Which lines run from the one containing "((-(1 / 2) * (t ^ (-(5 / 3)" to the end of the entries below? Retype exactly those, both ends included.

[Stored data]
>>
/-! ### Real arguments `z = a ∈ (−∞, 1)`: `F_a(x)` is a real number -/

/-- For real `a`, `t^{a−2}·(1/log t + 1/log²t)` on `(x,∞)` is the real function cast to `ℂ`. [folklore] -/
theorem integrand_ofReal {a t : ℝ} (ht : 0 < t) :
    (t : ℂ) ^ ((a : ℂ) - 2) * (wt t : ℂ) = ((t ^ (a - 2) * wt t : ℝ) : ℂ) := by
  rw [show ((a : ℂ) - 2) = ((a - 2 : ℝ) : ℂ) by push_cast; ring, ← Complex.ofReal_cpow ht.le]
  push_cast
  ring

/-- For real `a < 1` and `x > 1`, `F_a(x) = ∫_x^∞ t^{a−2}(1/log t + 1/log²t) dt` as a real integral.
[cite: Nicolas2012, (1.17)] -/
theorem Fz_ofReal {a : ℝ} (hx : 1 < x) :
    Fz a x = ((∫ t in Ioi x, t ^ (a - 2) * wt t : ℝ) : ℂ) := by
  rw [Fz, ← integral_complex_ofReal]
  refine setIntegral_congr_fun measurableSet_Ioi fun t ht ↦ ?_
  exact integrand_ofReal (by linarith [mem_Ioi.1 ht])

/-- The real integrand is non-negative on `(x, ∞)`, `x > 1`. [folklore] -/
theorem integrand_nonneg {a t : ℝ} (ht : 1 < t) : 0 ≤ t ^ (a - 2) * wt t := by
  have : 0 < Real.log t := Real.log_pos ht
  have : 0 < t := by linarith
  unfold wt
  positivity

/-- `0 ≤ F_a(x)` for every real `a` and `x > 1` (the integrand is non-negative).
[cite: Nicolas2012, Lemma 2.2 (2.5)] -/
theorem Fz_re_nonneg {a : ℝ} (hx : 1 < x) : 0 ≤ (Fz a x).re := by
  rw [Fz_ofReal hx, Complex.ofReal_re]
  exact setIntegral_nonneg measurableSet_Ioi fun t ht ↦ integrand_nonneg (hx.trans ht)

/-- **Nicolas 2012, (2.5), lower half**: `0 ≤ F_{1/3}(x)` (`x > 1`). [cite: Nicolas2012, Lemma 2.2 (2.5)] -/
theorem Fthird_nonneg (hx : 1 < x) : 0 ≤ (Fz (1 / 3 : ℝ) x).re := Fz_re_nonneg hx

/-- **Nicolas 2012, (2.5), upper half**: `F_{1/3}(x) ≤ 3/(2 x^{2/3} log x)` for `x > 1` (`r_{1/3} ≤ 0`).
[cite: Nicolas2012, Lemma 2.2 (2.5)] -/
theorem Fthird_le (hx : 1 < x) :
    (Fz (1 / 3 : ℝ) x).re ≤ 3 / (2 * x ^ (2 / 3 : ℝ) * Real.log x) := by
  have hx0 : 0 < x := by linarith
  have hlx : 0 < Real.log x := Real.log_pos hx
  have hz : ((1 / 3 : ℝ) : ℂ).re < 1 := by simp; norm_num
  rw [Fz_eq hz hx, Complex.add_re]
  -- main term
  have hmain : ((x : ℂ) ^ (((1 / 3 : ℝ) : ℂ) - 1) / ((1 - ((1 / 3 : ℝ) : ℂ)) * Real.log x)).re =
      3 / (2 * x ^ (2 / 3 : ℝ) * Real.log x) := by
    rw [show (((1 / 3 : ℝ) : ℂ) - 1) = ((-(2 / 3) : ℝ) : ℂ) by push_cast; norm_num,
      ← Complex.ofReal_cpow hx0.le, show (1 - ((1 / 3 : ℝ) : ℂ)) = ((2 / 3 : ℝ) : ℂ) by push_cast; norm_num]
    rw [show ((x ^ (-(2 / 3) : ℝ) : ℝ) : ℂ) / (((2 / 3 : ℝ) : ℂ) * (Real.log x : ℂ)) =
      ((x ^ (-(2 / 3) : ℝ) / ((2 / 3) * Real.log x) : ℝ) : ℂ) by push_cast; ring, Complex.ofReal_re,
      Real.rpow_neg hx0.le]
    field_simp
  rw [hmain]
  -- `r_{1/3} ≤ 0`: its integrand is `-(1/2) t^{-5/3}/log² t ≤ 0`
  have hr : (rz ((1 / 3 : ℝ) : ℂ) x).re ≤ 0 := by
    rw [rz]
    have hfun : ∀ t ∈ Ioi x, -((1 / 3 : ℝ) : ℂ) / (1 - ((1 / 3 : ℝ) : ℂ)) *
        ((t : ℂ) ^ (((1 / 3 : ℝ) : ℂ) - 2) * ((1 / Real.log t ^ 2 : ℝ) : ℂ)) =
        ((-(1 / 2) * (t ^ (-(5 / 3) : ℝ) * (1 / Real.log t ^ 2)) : ℝ) : ℂ) := by
      intro t ht
      have ht0 : 0 ≤ t := by linarith [mem_Ioi.1 ht]
      rw [show (((1 / 3 : ℝ) : ℂ) - 2) = ((-(5 / 3) : ℝ) : ℂ) by push_cast; norm_num,
        ← Complex.ofReal_cpow ht0]
      push_cast
      ring
    rw [setIntegral_congr_fun measurableSet_Ioi hfun, integral_complex_ofReal, Complex.ofReal_re]
    refine setIntegral_nonpos measurableSet_Ioi fun t ht ↦ ?_
    have : 0 < Real.log t := Real.log_pos (hx.trans ht)
    have ht0 : 0 < t := hx0.trans ht
    have : 0 ≤ t ^ (-(5 / 3) : ℝ) * (1 / Real.log t ^ 2) := by positivity
    nlinarith
  linarith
<<
* _Exercise output_
        ((-(1 / 2) * (t ^ (-(5 / 3) : ℝ) * (1 / Real.log t ^ 2)) : ℝ) : ℂ) := by
      intro t ht
      have ht0 : 0 ≤ t := by linarith [mem_Ioi.1 ht]
      rw [show (((1 / 3 : ℝ) : ℂ) - 2) = ((-(5 / 3) : ℝ) : ℂ) by push_cast; norm_num,
        ← Complex.ofReal_cpow ht0]
      push_cast
      ring
    rw [setIntegral_congr_fun measurableSet_Ioi hfun, integral_complex_ofReal, Complex.ofReal_re]
    refine setIntegral_nonpos measurableSet_Ioi fun t ht ↦ ?_
    have : 0 < Real.log t := Real.log_pos (hx.trans ht)
    have ht0 : 0 < t := hx0.trans ht
    have : 0 ≤ t ^ (-(5 / 3) : ℝ) * (1 / Real.log t ^ 2) := by positivity
    nlinarith
  linarith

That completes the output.